The helicopter lifted off the lawn. The news crews began to pack away their equipment.

‘They’re stuffing us around, Mike. We have to show this on the news because it’s the only film we’ve got and they bloody know it. But what have we got? The President looking busy. And it’s all bullshit. I bet right now he’s strapped in the dickie seat with his cardie over his knees, snoring. I reckon they fly him up and down the bay all day just to keep him out of the fucking way.’

‘Take it easy, Sean, you’ll give yourself an ulcer.’

Ryan’s cameraman, Danny, looked up at him. ‘What now? The usual stand-up shot with the White House in the background?’

Ryan shrugged. Why not? What else was there to do on another frustrating spring morning in Washington?

 

* * *

 

The Four Seasons was one of Washington’s most elegant hotels, with an address in the fashionable Georgetown district. Lee Cochrane was sprawled in an armchair in the air-conditioned hush of the Garden Terrace lounge. Ryan was escorted to his table by a waitress. She took the bottle of Chardonnay from the cooler on the table and poured a glass for him as he sat down.

She departed with a longing smile in his direction.

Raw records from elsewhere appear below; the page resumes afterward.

/-- Two disjoint fenced closed arms form a decreasing event. [folklore] -/
theorem isLowerSet_sepArmPair_false (i n N : ℕ) : IsLowerSet (sepArmPair i false n N) := by
  rintro ω ω' hle ⟨X, Y, hXY, hX, hY⟩
  exact ⟨X, Y, hXY, isLowerSet_sepArmAt_false i X n N hle hX, isLowerSet_sepArmAt_false _ Y n N hle hY⟩

/-- Locality of `sepArmAt`: determined by `ρ^i(sepConeSupport n N)` (`4 ≤ n ≤ N`). [folklore] -/
theorem determinedBy_sepArmAt (i : ℕ) (b : Bool) (X : Set (Site 2)) {n N : ℕ} (h4 : 4 ≤ n)
    (hnN : n ≤ N) : DeterminedBy (sepArmAt i b X n N) (triRotIsoPow i '' sepConeSupport n N) :=
  determinedBy_preimage_readFrame i b (determinedBy_sepOpenArmIn _ h4 hnN)

/-- Locality of `sepArmPair`: determined by `ρ^i(S) ∪ ρ^{i+3}(S)`, `S = sepConeSupport n N`
(`4 ≤ n ≤ N`). [folklore] -/
theorem determinedBy_sepArmPair (i : ℕ) (b : Bool) {n N : ℕ} (h4 : 4 ≤ n) (hnN : n ≤ N) :
    DeterminedBy (sepArmPair i b n N)
      (triRotIsoPow i '' sepConeSupport n N ∪ triRotIsoPow (i + 3) '' sepConeSupport n N) := by
  have h : sepArmPair i b n N = ⋃ X : Set (Site 2), ⋃ Y : Set (Site 2), ⋃ (_ : Disjoint X Y),
      (sepArmAt i b X n N ∩ sepArmAt (i + 3) b Y n N) := by
    ext ω
    simp only [sepArmPair, mem_setOf_eq, mem_iUnion, mem_inter_iff, exists_prop]
  rw [h]
  refine DeterminedBy.iUnion fun X => DeterminedBy.iUnion fun Y => DeterminedBy.iUnion fun _ => ?_
  exact ((determinedBy_sepArmAt i b X h4 hnN).mono subset_union_left).inter
    ((determinedBy_sepArmAt (i + 3) b Y h4 hnN).mono subset_union_right)

/-! ### The one-cone gluing construction between the scales `64q` and `512(q+1)` -/

/-- **The boxes of the gluing construction at scale `q`** (`Q = q + 1`), all inside the open cone
`triCone` over side `0` and the open annulus `{64q < |·|_𝕋 < 512Q}`, listed as
`k ↦ (left column a, bottom row b, width m, height n)` of `[a, a+m] × [b, b+n]`:
* `k < 33`: the thin boxes `[64q+1, 80q+1] × [(k-48)q, (k-47)q]` over the rows met by the outer
  free spaces `[64q+1, 72q] × [t-q, t+q]`, `-48q ≤ t ≤ -16q`, at scale `64q` (crossed horizontally);
* `33`: the tube `[72q, 80q] × [-49q, -14q]` (vertically); `34`: `[72q, 136q] × [-48q, -32q]`
  (horizontally); `35`: `[128q, 136q] × [-96q, -32q]` (vertically); `36`:
  `[128q, 264q] × [-96q, -64q]` (horizontally); `37`: `[256q, 264q] × [-192q, -64q]` (vertically);
  `38`: `[256q, 512Q-1] × [-192q, -128q]` (horizontally) — a staircase following the cone;
* `39`: the tube `[432Q-1, 440Q-1] × [-392Q-1, -1]` (vertically);
* `40 ≤ k < 73`: the boxes `[432Q-1, 512Q-1] × [8Q(k-88), 8Q(k-87)]` over the rows met by the
  inner free spaces `[448Q, 512Q-1] × [t'-8Q, t'+8Q]`, `-384Q ≤ t' ≤ -128Q`, at scale `512Q`
  (horizontally).
Consecutive boxes cross each other transversally; all aspect ratios are at most `49`. (The finite
RSW gluing construction of Nolin 2008, proof of Prop. 12 [arXiv 0711.4948: Prop. 11]; Kesten 1987,
extension of arms through fences; here confined to one cone so that four rotated copies are
disjoint.) [cite: Nolin2008, §4.3 Prop. 12 (proof) (arXiv 0711.4948: Prop. 11)] -/
def fourGlueBox (q k : ℕ) : ℤ × ℤ × ℕ × ℕ :=
  if k < 33 then (64 * (q : ℤ) + 1, ((k : ℤ) - 48) * q, 16 * q, q)
  else if k = 33 then (72 * (q : ℤ), -(49 * (q : ℤ)), 8 * q, 35 * q)
  else if k = 34 then (72 * (q : ℤ), -(48 * (q : ℤ)), 64 * q, 16 * q)
  else if k = 35 then (128 * (q : ℤ), -(96 * (q : ℤ)), 8 * q, 64 * q)
  else if k = 36 then (128 * (q : ℤ), -(96 * (q : ℤ)), 136 * q, 32 * q)
  else if k = 37 then (256 * (q : ℤ), -(192 * (q : ℤ)), 8 * q, 128 * q)
  else if k = 38 then (256 * (q : ℤ), -(192 * (q : ℤ)), 256 * q + 511, 64 * q)
  else if k = 39 then (432 * ((q : ℤ) + 1) - 1, -(392 * ((q : ℤ) + 1) + 1), 8 * (q + 1), 392 * (q + 1))
  else (432 * ((q : ℤ) + 1) - 1, ((k : ℤ) - 88) * (8 * ((q : ℤ) + 1)), 80 * (q + 1), 8 * (q + 1))

/-- The boxes crossed vertically (the four tubes `k = 33, 35, 37, 39`); the others are crossed
horizontally. [cite: Nolin2008, §4.3 Prop. 12 (proof) (arXiv 0711.4948: Prop. 11)] -/
def fourGlueVert (k : ℕ) : Prop := k = 33 ∨ k = 35 ∨ k = 37 ∨ k = 39

/-- Being a tube index is decidable. [folklore] -/
instance (k : ℕ) : Decidable (fourGlueVert k) := by unfold fourGlueVert; infer_instance

/-- **The `k`-th piece of the gluing event at scale `q`**: the open crossing (vertical for the
tubes, horizontal otherwise) of the `k`-th box `fourGlueBox q k`. [cite: Nolin2008, §4.3 Prop. 12 (proof) (arXiv 0711.4948: Prop. 11)] -/
def fourGluePiece (q k : ℕ) : Set (SiteConfig (Site 2)) :=
  if fourGlueVert k then
    triVCross (fourGlueBox q k).1 (fourGlueBox q k).2.1 (fourGlueBox q k).2.2.1 (fourGlueBox q k).2.2.2
  else triHCross (fourGlueBox q k).1 (fourGlueBox q k).2.1 (fourGlueBox q k).2.2.1 (fourGlueBox q k).2.2.2

/-- The sites of the `k`-th box. [cite: Nolin2008, §4.3 Prop. 12 (proof) (arXiv 0711.4948: Prop. 11)] -/
def fourGluePieceFinset (q k : ℕ) : Finset (Site 2) :=
  triStripFinset (fourGlueBox q k).1 (fourGlueBox q k).2.1 (fourGlueBox q k).2.2.1 (fourGlueBox q k).2.2.2

/-- **The extension event at scale `q`**: the first `39` pieces (thin boxes and staircase), which
carry every vertical open crossing of an outer free space at scale `64q` to the column
`x₀ = 512Q - 1`, i.e. to graph norm `512Q - 1 ≥ 8 · 64q` (Nolin 2008, Prop. 12 (i),
extendability). [cite: Nolin2008, §4.3 Prop. 12 (proof) (arXiv 0711.4948: Prop. 11)] -/
def fourGlueExt (q : ℕ) : Set (SiteConfig (Site 2)) := ⋂ k ∈ Finset.range 39, fourGluePiece q k

/-- **The gluing event at scale `q`**: all `73` pieces, which join every vertical open crossing
of an outer free space at scale `64q` to every vertical open crossing of an inner free space at
scale `512Q` inside the cone (Nolin 2008, Prop. 12 (ii), quasi-multiplicativity). [cite: Nolin2008, §4.3 Prop. 12 (proof) (arXiv 0711.4948: Prop. 11)] -/
def fourGlue (q : ℕ) : Set (SiteConfig (Site 2)) := ⋂ k ∈ Finset.range 73, fourGluePiece q k

/-- The sites of the extension event. [cite: Nolin2008, §4.3 Prop. 12 (proof) (arXiv 0711.4948: Prop. 11)] -/
def fourGlueExtFinset (q : ℕ) : Finset (Site 2) := (Finset.range 39).biUnion (fourGluePieceFinset q)

/-- The sites of the gluing event. [cite: Nolin2008, §4.3 Prop. 12 (proof) (arXiv 0711.4948: Prop. 11)] -/
def fourGlueFinset (q : ℕ) : Finset (Site 2) := (Finset.range 73).biUnion (fourGluePieceFinset q)

/-- The gluing event refines the extension event. [folklore] -/
theorem fourGlue_subset_fourGlueExt (q : ℕ) : fourGlue q ⊆ fourGlueExt q := by
  intro ω hω
  simp only [fourGlue, fourGlueExt, mem_iInter, Finset.mem_range] at hω ⊢
  exact fun k hk => hω k (by omega)

/-- Each piece is determined by the sites of its box. [folklore] -/
theorem determinedBy_fourGluePiece (q k : ℕ) :
    DeterminedBy (fourGluePiece q k) ↑(fourGluePieceFinset q k) := by
  unfold fourGluePiece fourGluePieceFinset
  split_ifs
  · exact determinedBy_triVCross _ _ _ _
  · exact determinedBy_triHCross _ _ _ _

/-- Each piece is increasing. [folklore] -/
theorem isUpperSet_fourGluePiece (q k : ℕ) : IsUpperSet (fourGluePiece q k) := by
  unfold fourGluePiece
  split_ifs
  · exact isUpperSet_triVCross _ _ _ _
  · exact isUpperSet_triHCross _ _ _ _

‘I don’t know what it is you’ve got,’ Cochrane grunted, ‘but she wants some of it.’

‘Money,’ Ryan said.

Cochrane grinned. ‘How’s things?’

‘Fine.’

‘Mickey?’

‘Yeah, she’s fine too.’

He settled back in his chair and regarded his new boss and mentor. His most vivid memories of Lee Cochrane were of a scrawny hippy in a camouflage jacket clutching the floor of their Saigon apartment because he was afraid he was about to fall off it. That Lee Cochrane had somehow metamorphosed into a senior news editor in the New York headquarters of a national television network, boasting a power haircut, manicured nails and a Rolex Oyster Perpetual. The camouflage jacket had been replaced by a button-down two-tone silk shirt, a Sulka tie, and an Armani double-breasted wool suit. Even the grey at his temples had the appearance of an expensive executive accessory.

Ryan no longer felt comfortable around Lee Cochrane. They were still good friends; it was Cochrane who had got him this job, and the exorbitant salary that went with it. But Cochrane was part of the establishment now. He had privately nicknamed him Lee Cocaine.

‘How you settling in here?’ Cochrane asked.

‘Fine,’ Ryan said. He shifted uneasily in the lounge chair. He had the feeling he was being interrogated.

‘I just wanted to touch base with you, Sean. How long have you been in Washington now?’

‘Eleven months, three weeks and four days.’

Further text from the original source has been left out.